Good advice,but they came in the orginal un-opened bag with the instructions then stopped working 2 months later

----------


## Suzi

I love a good bargain too!

----------


## amaeru

I recently got about £23 worth of fresh meat for about £4 
Gotta love the 'whoopsie' aisle  :O:

----------


## EJ

Hi I am always on the lookout for old 'Denby' part dinner services especially old patterns and tureens and gravy boats. I don't buy individual saucers. I am very choosy but have come away with part dinner services for very little money. I also collect studio pottery but again I'm very choosy. I also collect egg cups but the chances of finding something very rare in a charity shop is very slim these days. I would buy a cracked egg cup if it was a rare pattern. Husband and son buy vinyl records and they have a book which tells them the rarity value. I'm less interested in clothes as I am not a standard size! Usually I want something that I see in the window when the shop is closed.

----------


## john d

if find with charity/2nd hand shops that you never know what's going to turn up from one week or day to the nxt
A lot of the time I come home empty handed but then some days I'm loaded down with books and cds
They are good for vinyl records too.I got Dark Side Of The Moon by Pink Floyd once and it had the two posters with it
Went to 8 Charity shops yesterday and got another 8 this afternoon

----------


## Suzi

I know round here that it's a case of knowing which charity shops to go to and which ones to avoid.
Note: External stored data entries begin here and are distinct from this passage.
import Literature.MathematicalPhysics.QuantumFieldTheory.Balaban1983to89.T4CouplingMatching

/-!
# `Balaban1983to89.T4BetaMemory` — row T4-U2.R of the uniqueness spine (cell `pub-balaban`, T4-DAG v2 §5; node U2,
NE4's residual content): WHY the scale shift of the remainder `β¹` should gain a geometric factor `θ^j`, and where the
FADING MEMORY of the coupling-history moduli would come from — reduced, by ONE forward renewal inequality
(kernel-checked arithmetic), to one-step inputs; plus the kernel witnesses that WITHOUT a contracting memory, or with
merely asymptotically-free-small (non-summable) scale shifts, NO rate follows (the Gawȩdzki–Kupiainen hazard of the
cell's T4-DAG row text made precise).  HYPOTHESIS SHAPES + BOOKKEEPING ONLY.

HONEST FRAMING (T4-DAG PAGE 1).  The cell's T4 target is rung (B)+1 — existence AND uniqueness of the ε → 0 limit of
Bałaban's unit-scale averaged expectations on a FIXED finite torus; NOT infinite volume, NOT a mass gap, NOT the Clay
problem.  Node U2 (tree `T4CouplingMatching`, unit pv16) matches the running couplings of two runs of
[Balaban1987RG1] (0.20) started at spacings ε and ε/L; its two UNPRINTED inputs are the scale-shift rate of the full
β-functions (`T4CouplingMatching.ScaleShiftRate`, split by `scaleShiftRate_of_split` into the β sub-cell's (AF-0r) for
the coupling-free one-loop part `β⁰` and `T4CouplingMatching.RemainderShiftRate` for the remainder `β¹`) and the history
moduli with fading memory (`T4CouplingMatching.HistLipschitz`, `T4CouplingMatching.FadingMemory`).  This module is the
row "T4-U2.R" scoping of those two inputs.  NOTHING here is asserted about Bałaban's β-functions: every `def … : Prop`
is a HYPOTHESIS SHAPE, every theorem is real-number bookkeeping.  Value = the located reduction (which one-step inputs,
which smallness) + the no-rate witnesses; NOT summit progress.

WHAT PRINT SAYS (read by this seat on the ×2 journal-page renders `b2b-balaban-ref1/pages/1987-cmp109-rg-I-small-field/
…-p008/p020/p049/p050-x2.png` and `…/1988-cmp119-convergent-renormalization/…-p020/p021-x2.png`; the manuscripts are
UNDER ADJUDICATION and are quoted for what they STATE, never as establishing a disputed step):
* [Balaban1987RG1] p. 256 (0.20) *"1/g_k² = 1/g²_{k+1} + β_{k+1}(g_k)"*; (0.22)–(0.23) *"The function E_k depends also on
  the effective coupling constants g₀, …, g_{k−1}. It is a sum of contributions coming from the k successive integrations
  in the k renormalization transformations. … In the second step a new expression of this type is created, in the old
  only a background field is changed. Thus we obtain after k steps E_k(U_k) = Σ_{j=1}^{k} [−β_j(g_{j−1})A^η(U_k) +
  E^{(j)}(U_k)]. (0.23)"*.
* [Balaban1987RG1] p. 268 (2.12)–(2.14): the new term of the action is *"E^{(k+1)}(g_k, U_{k+1}) = log ∫dμ_{C^{(k)}}(B)χ_k
  exp[P^{(k)}(g_k, U_{k+1}, B) + {…}]. (2.13)"*, where every term of (2.12) carries the rescaled fluctuation field `g_kCB`
  and the curly bracket is *"{E_k(U_k(exp i[g_kCB − hD̃(g_kCB)]V^{(k)})) − E_k(U_k(V^{(k)}))}"*; *"Let us remark that the
  expression under the exponential above vanishes at g_k = 0, and log N″_k = E^{(k+1)}(g_k, 1). (2.14)"*; (2.15) *"with
  the β-function defined by the formulas (1.20), (1.22) for j = k"*.  STRUCTURAL CONSEQUENCE used below (a reading of
  the displayed formula, [analysis]): the couplings g₀, …, g_{k−1} enter E^{(k+1)}, hence β_{k+1}, ONLY through the
  previous action E_k inside the curly bracket, i.e. only through the brackets `[−β_jA + E^{(j)}]`, j ≤ k, of (0.23).
* [Balaban1987RG1] p. 297 (5.42) *"β = −(∂²/∂p₁∂p₂ Π₁₂)(0) = −(∂²/∂p_μ∂p_ν Π_μν)(0) = Σ_x Π_μν(x)x_μx_ν (5.42) for μ ≠ ν.
  This is the fundamental equality defining the β-function."*; (5.44) as printed *"|Π′_{μν,κλρ}(x − y)| ≤ O(1)E₀
  exp(½δ₁|x − y|). (5.44)"* bounds the THIRD-ORDER coefficients Π′ of (5.37)–(5.38) (sign of the exponent misprinted;
  cell GAPS G-t4-U2-3) — it is NOT a bound on β; p. 298 *"We write β_j as explicitly dependent on g_{j−1}, although it
  depends also on all preceding coupling constants. The dependence on g_{j−1} is important and it determines main
  properties of the renormalization group equations."*
* [Balaban1988Convergent] Theorem 2 p. 263 (2.43): *"there exists a constant E₁ independent of j, k, Ω, {Ω_j}, {Λ_j}, T
  (but dependent on the other constants occurring in the formulation of this theorem), such that |Σ_{z∈Λ_j⁰∩Ω}
  [E^{(j)}(Λ_j, U_k, z) − E^{(j)}(Λ_j, 1, z)] − β_j(g_{j−1})A(φ, U_k)| ≤ E₁ Σ_{n=j}^{k} (L^{j−n})^β |Γ_n∩Ω| , (2.43) for
  β < 1, and sufficiently regular configurations U_k = U_k(V) … The constant E₁ depends on β also, and grows to ∞ if
  β → 1."* — the ONLY printed contraction of old-scale content: a SIZE bound for the renormalised scale-j bracket
  evaluated on regular scale-k backgrounds, factor `(L^{−β})^{n−j}`; p. 262 *"the newly created expressions E^{(k)},
  R^{(k)}, B^{(k)} are defined on slightly larger spaces … and they have better decay properties"*; and p. 262, after
  Theorem 1: *"For a given index k we introduce the space of all densities satisfying the conditions of the inductive
  assumption. The theorem states that the operation RT transforms the space with the index k into the space with the
  index k + 1. This generalization does not seem to be useful, or interesting now."* — the map-between-spaces
  formulation, in which a modulus of continuity of one renormalization step (the FUNCTIONAL MEMORY below) would be
  stated, is named by the author and set aside.
NOT PRINTED anywhere in [Balaban1987RG1], [Balaban1988RG2Cluster], [Balaban1988Convergent] (cell records
`t4/T4-XREAD-U2.md` §3, `t4/T4-XREAD-U3.md`, `t4/T4-EST-U3.md`; GAPS G-t4-U2-1, G-t4-U2-2, G-t4-U3-1, G-t4-U3-3): any dependence of
β_{k+1} on k beyond "defined for each k", any comparison of objects built at two lattice spacings (cell NE2, NE3, NE5),
any MODULUS of the dependence of E^{(k+1)} or β_{k+1} on the previous brackets or on the preceding couplings (cell NE9),
any fading of that dependence with the age k − j.  (2.43) is a size bound, not a modulus.

## What is typed, and why (T4-DAG row T4-U2.R (a), (b))

(§1) THE FORWARD RENEWAL INEQUALITY (kernel).  A real sequence with `s_j ≤ a ρ^j + Σ_{i<j} M_{j,i} s_i` and GEOMETRIC
MEMORY `0 ≤ M_{j,i} ≤ C ω^{j−i}` obeys `s_j ≤ a(ρ − ω)(ρ − (1+C)ω)⁻¹ ρ^j` PROVIDED `(1 + C)ω < ρ`
(`renewal_geometric`; abstract weighted form `renewal_weighted`).  This is the arithmetic of "influence of old scales
does not accumulate": the memory must contract FASTER than its own prefactor allows to pile up.  In an L-block scheme
ω = L^{−β} is at one's disposal (L large) only if C is L-uniform — for Bałaban's E₁ of (2.43) print says "dependent on
the other constants occurring in the formulation", L among them (cell GAPS G-t4-U2R-2: located, undecidable from print).

(§2) NO RATE WITHOUT THESE INPUTS (kernel witnesses).  `constMemory_witness`: with NON-contracting memory (ω = 1) the
recursion is satisfied WITH EQUALITY by `a(1 + C)^j` — no decay can follow from the recursion alone.  `harmonicDisc`:
the backward accumulation `δ_j = δ_{j+1} + c/(j+1)`, `δ_K = 0` — the equality case of node U2's `disc_step` with zero
feedback and scale shifts of the size of a two-loop term along an asymptotically free trajectory (`g_j² ~ 1/(bj)`,
[Balaban1987RG1] (0.20) with β ≥ b > 0), i.e. what the printed k-UNIFORM remainder bounds give at best (tree
`Beta.RemainderChain.RemainderConst`: |β¹| ≤ ε₁K_rem; (AF-1): |β¹_{k+1}| ≤ C g_k) — has `δ^{(K)}_0 → ∞`
(`harmonicDisc_zero_tendsto`, the harmonic series), stays ≥ c/2 at the recent scales j = K/2
(`harmonicDisc_recent_lower`), and satisfies NO `T4CauchySum.InjectedRate C e θ` with θ < 1, for any polynomial
allowance e (`not_injectedRate_harmonicDisc`).  This is the cell's reading of the Gawȩdzki–Kupiainen hazard
([GawedzkiKupiainen1985] (142)–(143) p. 20: the marginal direction does not contract — *"δg_Λ̃ = δg_Λ g²_Λ̃/g²_Λ.
(143) Thus the initial δg_Λ has to be smaller than, say, 𝒪(g_Λ^{3+ε}) to produce |δg_Λ̃| ≤ 𝒪(g_Λ^{1+ε}g²_Λ̃), which
is integrable over log Λ > log Λ̃"*, and *"taking g^Λ given by the leading logarithms approximation would produce
δg_Λ = 𝒪(g³_Λ), which would be insufficient"* (render `b2b-balaban-t4-lit-g2/renders/gk1985/gk1985-cmp102-p020-x2.png`,
read by this seat); cell record
`t4/T4-LITERATURE-APP-GK1985.md` row U2/NE4) transposed to the IR-pinned matching: smallness of the scale shift is not
enough, it must be SUMMABLE backward, and geometric is what node U2 typed.

(§3) THE TWO BRIDGES TO NODE U2's SHAPES (hypothesis shapes + bookkeeping).  (a) `ShiftDecomposition` — the scale
shift of β¹ at matched couplings is bounded by a one-step source (η-rate of the step-k objects at FIXED previous
action: propagators NE2/node U1a, minimisers NE3/node U1b, the Wilson vertices on the η-lattice, and run B's unpartnered
finest bracket weighted by its age) plus the memory-weighted discrepancies `s_i` of the previous brackets, which
themselves obey `DataRenewal` (the same decomposition one level down, node U3's NE5 at fixed arguments being its
output); under geometric sources, `FadingMemory`-shaped functional memory and `(1 + C)ω < ρ` this gives
`T4CouplingMatching.RemainderShiftRate S c₁ ρ γ` with an explicit `c₁` (`remainderShiftRate_of_memory`).
(b) `ModuliDecomposition` + `ModuliRenewal` — the history modulus `Λ k i` of β_{k+1} in g_i is bounded by a direct
last-coupling modulus (i = k; the p. 264 clause "uniformly bounded … together with all derivatives" is its printed
qualitative form) plus the memory-weighted moduli of the brackets j ∈ [i, k), which obey the renewal (g_i enters bracket
j > i only through older brackets: the structural consequence of (2.13) above); this gives
`T4CouplingMatching.FadingMemory C_Λ ρ Λ` with explicit `C_Λ` (`fadingMemory_of_moduliRenewal`).  BOTH (a) and (b) rest
on the SAME unprinted input — a MODULUS version of the (2.43) contraction for the dependence of the step-k output on the
scale-j bracket, `M_{k,j} ≤ C ω^{k−j}` — and on the smallness `(1 + C)ω < ρ < 1`.  Neither is printed; the cell record
`t4/T4-EST-U2R.md` carries the paper-level sketch and the GAPS rows (G-t4-U2R-1…-4).

CITATION HEADER (lean-in-tree rule 2026-08-18).  T. Bałaban, *Renormalization group approach to lattice gauge field
theories. I*, Commun. Math. Phys. **109**, 249–301 (1987) [Balaban1987RG1] (cell paper B12 = [I]; held
`paper:balaban1987-cmp109-rg-i-small-field`; journal page = PDF page + 248); T. Bałaban, *Convergent renormalization
expansions for lattice gauge theories*, Commun. Math. Phys. **119**, 243–285 (1988) [Balaban1988Convergent] (B14 =
[III]; journal page = PDF page + 242); K. Gawȩdzki, A. Kupiainen, *Gross–Neveu model through convergent perturbation
expansions*, Commun. Math. Phys. **102**, 1–30 (1985) [GawedzkiKupiainen1985] (PUBLISHED, outside the audited series;
cell record `t4/T4-LITERATURE-APP-GK1985.md`, renders `b2b-balaban-t4-lit-g2/renders/gk1985/`).  NEW module of unit
`b2b-balaban-pv20-g3` (SURGE NODE PROVER #20 gen 3; journal claim T4-U2.R 2026-08-18T20:49:50Z); imports
`T4CouplingMatching` (hence `FlowStep`, `B12Beta`, `T4CauchySum`) and modifies nothing; no `sorry`, no `axiom`.
-/

namespace Literature.MathematicalPhysics.QuantumFieldTheory.Balaban1983to89.T4BetaMemory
Some of them I've found items which are cheaper to go and buy new! I hate that!

----------


## EJ

I don't really have time to go round normally but will go when I'm on holiday.

----------


## Miss Molly

I too love charity shops. Other day I decided to buy something a size down, to help me lose my weight. Well I came across a gorgeous skirt with a matching top, forgotten the name on the label, paid £5.99 which is a real bargain. And it's 2 sizes down, so that's something to help me want to lose the weight for.

----------


## purplefan

I got an original dinky toy from the Sci Fi series space 1999 
I got it for £3.00 I sold it later for £270.00
Found out it was the original proto type that dinky used in the early line.

----------


## amaeru

Whoa!! - well done on that one PF  :(nod): 
I remember that show.. I loved it when I was a kid. It's hilarious now of course  :O:

----------


## john d

Good buy there PF
I got a R2-D2 alarm clock with a flip top lid that projects a image of Luke Skywalker on to the ceiling
Turned out to be not worth much more than I paid but who knows one day it might be

----------


## amaeru

Sounds fun though  :O:

----------


## purplefan

John d. That's the great thing about collecting. You just never know. Try not to buy suff that says limited edition. Go for promotional stuff like fast food toys and get the complete set.
Wimpy toys are very collectible.  You always get at least one piping up from a wimpy promotion.

----------



----------


## john d

I've been to the british heart foundation shop today and got a 2 disc version of Tapestry by Carole King for 1:99.the 1st disc is the original classic album and the 2nd disc is live piano and vocal versions of the album recorded in 1973
Bargain!

----------

Suzi (15-09-14)

----------


## john d

Last week I got me a blue leather jacket for 3 pounds and it had 4 pens in the inside pocket two of which were parker pens! Bargain!

----------


## EJ

How do you get the time to go round so many charity shops John ? I like to look but there aren't many bargains to be had locally. We found some 'home maker' plates once that we sold on. We also have some of the spitting image egg cups. OH has the rare ones like Ronald Reagan and Maggie Thatcher whic I think is a tea pot. The others were in a crate in somebody's barn I think. We used to collect egg cups but not common or garden ones rare ones with whistles and German marks. They were fun.

----------


## Suzi

Awesome!

----------


## john d

Got to love an egg cup or three.
I have a simple formula for finding time to do so much charity shop bargain hunting EJ and this is it.
Morning = work = money
Afternoon = freetime = shopping!
Happy hunting

----------


## Aspasia

I miss charity shops  :(: 

A couple of Christmases ago when I was out of work I did a lot of my Christmas shopping via charity shops - it's amazing what you can get and in a way I think it doubles the value of the gift - someone gets a gift and I've donated to a charity on their behalf, too.

----------


## john d

That's pretty much how I view it Aspasia.its a win situation for all involved.I buy just about everything from charity shops,draw the line at underwear tho,and hats

----------


## Aspasia

The one thing for me is second-hand books and CDs though. If it's a dead author I will, if the author is alive I won't. I believe authors and artists should get the revenue from their creations.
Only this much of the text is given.